Along with those sportsbook hubs in those five facilities, sports betting is now legal online anywhere in Florida.
The pari-mutuels that have signed agreements so far with the Seminole Tribe are Palm Beach Kennel Club, Hialeah Park Casino, Ocala Gainesville Poker and Ocala Breeder’s Sales Company, Tampa Bay Downs, and TGT Poker & Racebook in Tampa. More agreements are expected, according to the Thursday statement issued by Seminole Gaming.
“We have already exceeded the compact’s requirement for a minimum of three pari-mutuel agreements and we look forward to developing more relationships with pari-mutuels around Florida,” stated Seminole Gaming’s Jim Allen, who also is chairman of Hard Rock International, which is owned by the Seminole Tribe. Allen’s statement was from the Thursday announcement.
Not among the tribe’s sports-betting partners to date are Magic City Casino and Bonita Springs Poker Room, pari-mutuel facilities suing state and federal agencies to invalidate the tribe’s exclusive control over sports-betting operations. The plaintiffs would rather see sports betting legalized statewide by way of a proposed constitutional amendment, with all pari-mutuels free to join in.
Also not involved to date are DraftKings and FanDuel, international sports-betting platforms that contributed $20 million to support that constitutional amendment drive.
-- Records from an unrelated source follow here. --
import Summits.QuantumFields.YangMills.Theorems.UnitScaleTiltProp7ChartPiecesTwG
import Summits.QuantumFields.YangMills.Theorems.UnitScaleTiltProp7ChartPiecesTwS
import Summits.QuantumFields.YangMills.Theorems.UnitScaleTiltProp7ChartDatumSplitS
import Summits.QuantumFields.YangMills.Theorems.UnitScaleTiltProp7ChartLandauSplitS
import HarnessLib

/-!
# [SIZE-LETTER TWIN of ✓`Prop7ChartPiecesTwG` §2–§4 (knit lineage v3.4ˢ″, 2026-08-28; ★★OWNER RULING g27-№7 (2)): the (19)-size conjunct of the displayed remainder reads `nMax19 U₀ X ≤ M`
# with `M` an OPAQUE SIZE BOUND (the knit instantiates `M := M_L·(L³·3L·ε₁)`, print's «ε₂ = O(1)·C₁B₃ε₁», [Balaban1985Variational] p.299) instead of `M·(‖A₁‖ + ‖H₁B‖)`; `hChart_of_piecesTwG`'s
# window becomes `hMe : M < e`; §1 `landau_of_split` is used BY NAME from the original (not copied); everything else VERBATIM.]
# Route `UnitScaleTilt`, crux K1 child «MinimiserStabilityRegPr» (stmt-QuantumFields-19200), skeleton v10, stub `stub_existenceMinimalOrbit` (EX), route (α) — **(CH-KNIT v2ˢ) THE
# MEMBER-LEVEL JUNCTIONS WITH THE (21)-LETTER GENERIC** (display place (d) of ★★OWNER ACK 34 (1): «`IsLandauPrintS` only when the twin exists» — it does, ✓`Prop7SPrint.IsLandauPrintS`
# (`…SPrintDefsS` §4); knit ruler's consumer plan, bus 2026-08-28 ≈09:34Z: MINIMISER-side Landau rows → `IsLandauPrintS (c₀ L) (cB L)`, competitor binder keeps print's `IsLandauPrint`).
# (21) is PASS-THROUGH on the minimiser side (rows → split → CHART-112's (21) conjunct → C-min → growth row; never unfolded), so the three member-level junctions are re-typed
# ONCE for an ARBITRARY condition `Lan` on fine fields (closed under `+`, `ℂ•` where the split needs it); the knit instantiates `Lan := IsLandauPrintS … (c₀ L) (cB L) U₀`

Cell `ym3-torus`, width seat `ym-ust-19200-w2` (gen 3; EX KNIT RULER).  THEOREMS ONLY (0 `def`, 0 `sorry`).  Bookkeeping: nothing here closes the stub; `--supports
stmt-QuantumFields-19200 --as helper`, count-neutral.  YM₃ on T³ is a ladder rung (R3), not the Clay problem; nothing here claims the stub, the crux, d = 4 or the mass gap.

WHAT IS PROVED (sorry-free, no definition; `Lan : (PBond (F.P K) 0 → M₂(ℂ)) → Prop` arbitrary): §1 ★ `landau_of_split`, §2 ★ `hXtw'_of_splitG`, §3 ★ `hXtw_of_split_etaG`, §4 ★★
`hChart_of_piecesTwG` — the generic twins of ✓`isLandauPrint_of_split` ∕ ✓`hXtw'_of_splitLS` ∕ ✓`hXtw_of_split_etaS` ∕ ✓`hChart_of_piecesTwS`, proofs token for token.  HONEST SCOPE: bookkeeping.

References: T. Bałaban, CMP 102 (1985) 277–309 [Balaban1985Variational]; CMP 99 (1985) 389–434 [Balaban1985BackgroundPropagators]; CMP 99 (1985) 75–102 [Balaban1985RegularSpaces];
CMP 98 (1985) 17–51 [Balaban1985Averaging] (loci in the theorem docstrings).
-/

set_option autoImplicit false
Overcoming the Seminole Tribe monopoly and getting voters to approve statewide sports betting would grant them the entrée they want to tap into Florida’s multibillion-dollar market.
Magic City Casino and Bonita Springs Poker Room said in court records they had expected the Seminole Tribe to launch its sports betting operations on Nov. 15. The Legislature mandated it could begin no earlier than Oct. 15.
Seminole Gaming remained vague about the launch date, letting its launch Monday do the talking.
The lawsuit filed by Sowinski and others seeks to strike down the entire gambling compact with the Seminole Tribe as a violation of federal Indian gaming laws. That lawsuit argues the Bureau of Indian Affairs, a branch of the U.S. Department of Interior, wrongly allowed the compact to proceed regardless of reasonable legal questions raised by its opponents.
Sowinski’s group also was behind the constitutional amendment passed in 2018 that outlaws expansions of gambling without statewide voter approval. The Seminole Tribe also supported that amendment, though Jim Allen testified last spring it was not intended to block sports betting in particular.
Sowinski said the ruckus raised since adoption of the gambling compact in May demonstrates why voters want to keep a lid on gambling.
“The compact has created a free-for-all among competitors in a business that relies on addiction and sells false hope,” Sowinski said.